**INSTRUCTIONS TO FOLLOW:**
What you produce should be every line from the data that includes "GreenTaoLevelTwoMNTwoSectionEightPiece".
#### SOURCE DATA ####
import Summits.Parity.GeneralizedHardyLittlewood.Theorems.GreenTaoLevelTwoMNTwoSectionEightPiece

/-!
# Route `GreenTaoLevelTwo`, crux `MNTwo` (stmt-Parity-21276), line `birth`, stub `stub_mnVertical`:
# GT 2008b §8 — the reduction of "μ ⟂ local quadratics" to "μ ⟂ extendible local quadratics", core

Block V3 of the `stub_mnVertical` census (B. Green, T. Tao, *Quadratic uniformity of the Möbius
function*, Ann. Inst. Fourier 58 (2008) = arXiv:math/0606087, §8, proof that Proposition 19
implies Theorem 4), second file: the CORE ESTIMATE for a torus rotation `n ↦ F(x + nα)`
(`F : ℝᵏ → ℝ` `1`-bounded, torus-`M`-Lipschitz) twisted by `e(−φ(n))`, `φ` locally quadratic on
`{N < n ≤ 2N : F(x+nα) ≠ 0}` (every `3`-cube inside the set has integral alternating sum), with
the torus partition of unity `(χ_a)_{a ∈ ι}` abstracted into hypotheses (`∑_a χ_a = 1`, `|χ_a| ≤ 1`,
torus-Lipschitz constant `K`, supports of torus-diameter `< ρ₀/4`) and the conclusion of
Proposition 19 at this `N` (hypothesis `hP`, printed form, see `…MNTwoSectionEightPiece`).
Proof as printed: soft-threshold `F` at level `100ρ₀M` (Lemma 41), cut `(N,2N]` into `≤ 8/ρ₀ + 1`
bumps `θ_b(n) = R(n/ℓ − b + 1) − R(n/ℓ − b)` (`R` = clamp to `[0,1]`, `ℓ = ρ₀N/8`; the sum of the
bumps telescopes, the two ends of `(N, 2N]` of length `≈ 100ρ₀N` are estimated trivially), split
`F̃ = ∑_a F̃χ_a` and apply `piece_estimate` to each of the `(8/ρ₀+1)·#ι` pieces.  Def-free:

* `sectionEight_core` —
  `‖∑_{N<n≤2N} μ(n) F(x+nα) e(−φ(n))‖ ≤ 100ρ₀MN + 201ρ₀N + 1 + (8/ρ₀+1)·#ι·2(M+K+16/ρ₀)·C N/log^A N`.

References: [GreenTao2008QuadraticMobius] arXiv:math/0606087 §8 (Prop. 19 ⇒ Thm. 4), App. A Lemma 41.
-/

noncomputable section

open Finset Real ArithmeticFunction
open scoped FourierTransform ArithmeticFunction.Moebius

namespace Summit.Parity.GeneralizedHardyLittlewood.GreenTaoLevelTwoMNTwoSectionEightCore

open Summit.Parity.GeneralizedHardyLittlewood.GreenTaoLevelTwoMNTwoSoftThreshold
open Summit.Parity.GeneralizedHardyLittlewood.GreenTaoLevelTwoMNTwoSectionEightPiece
####
**ANSWER TO THIS EXERCISE:**
import Summits.Parity.GeneralizedHardyLittlewood.Theorems.GreenTaoLevelTwoMNTwoSectionEightPiece
open Summit.Parity.GeneralizedHardyLittlewood.GreenTaoLevelTwoMNTwoSectionEightPiece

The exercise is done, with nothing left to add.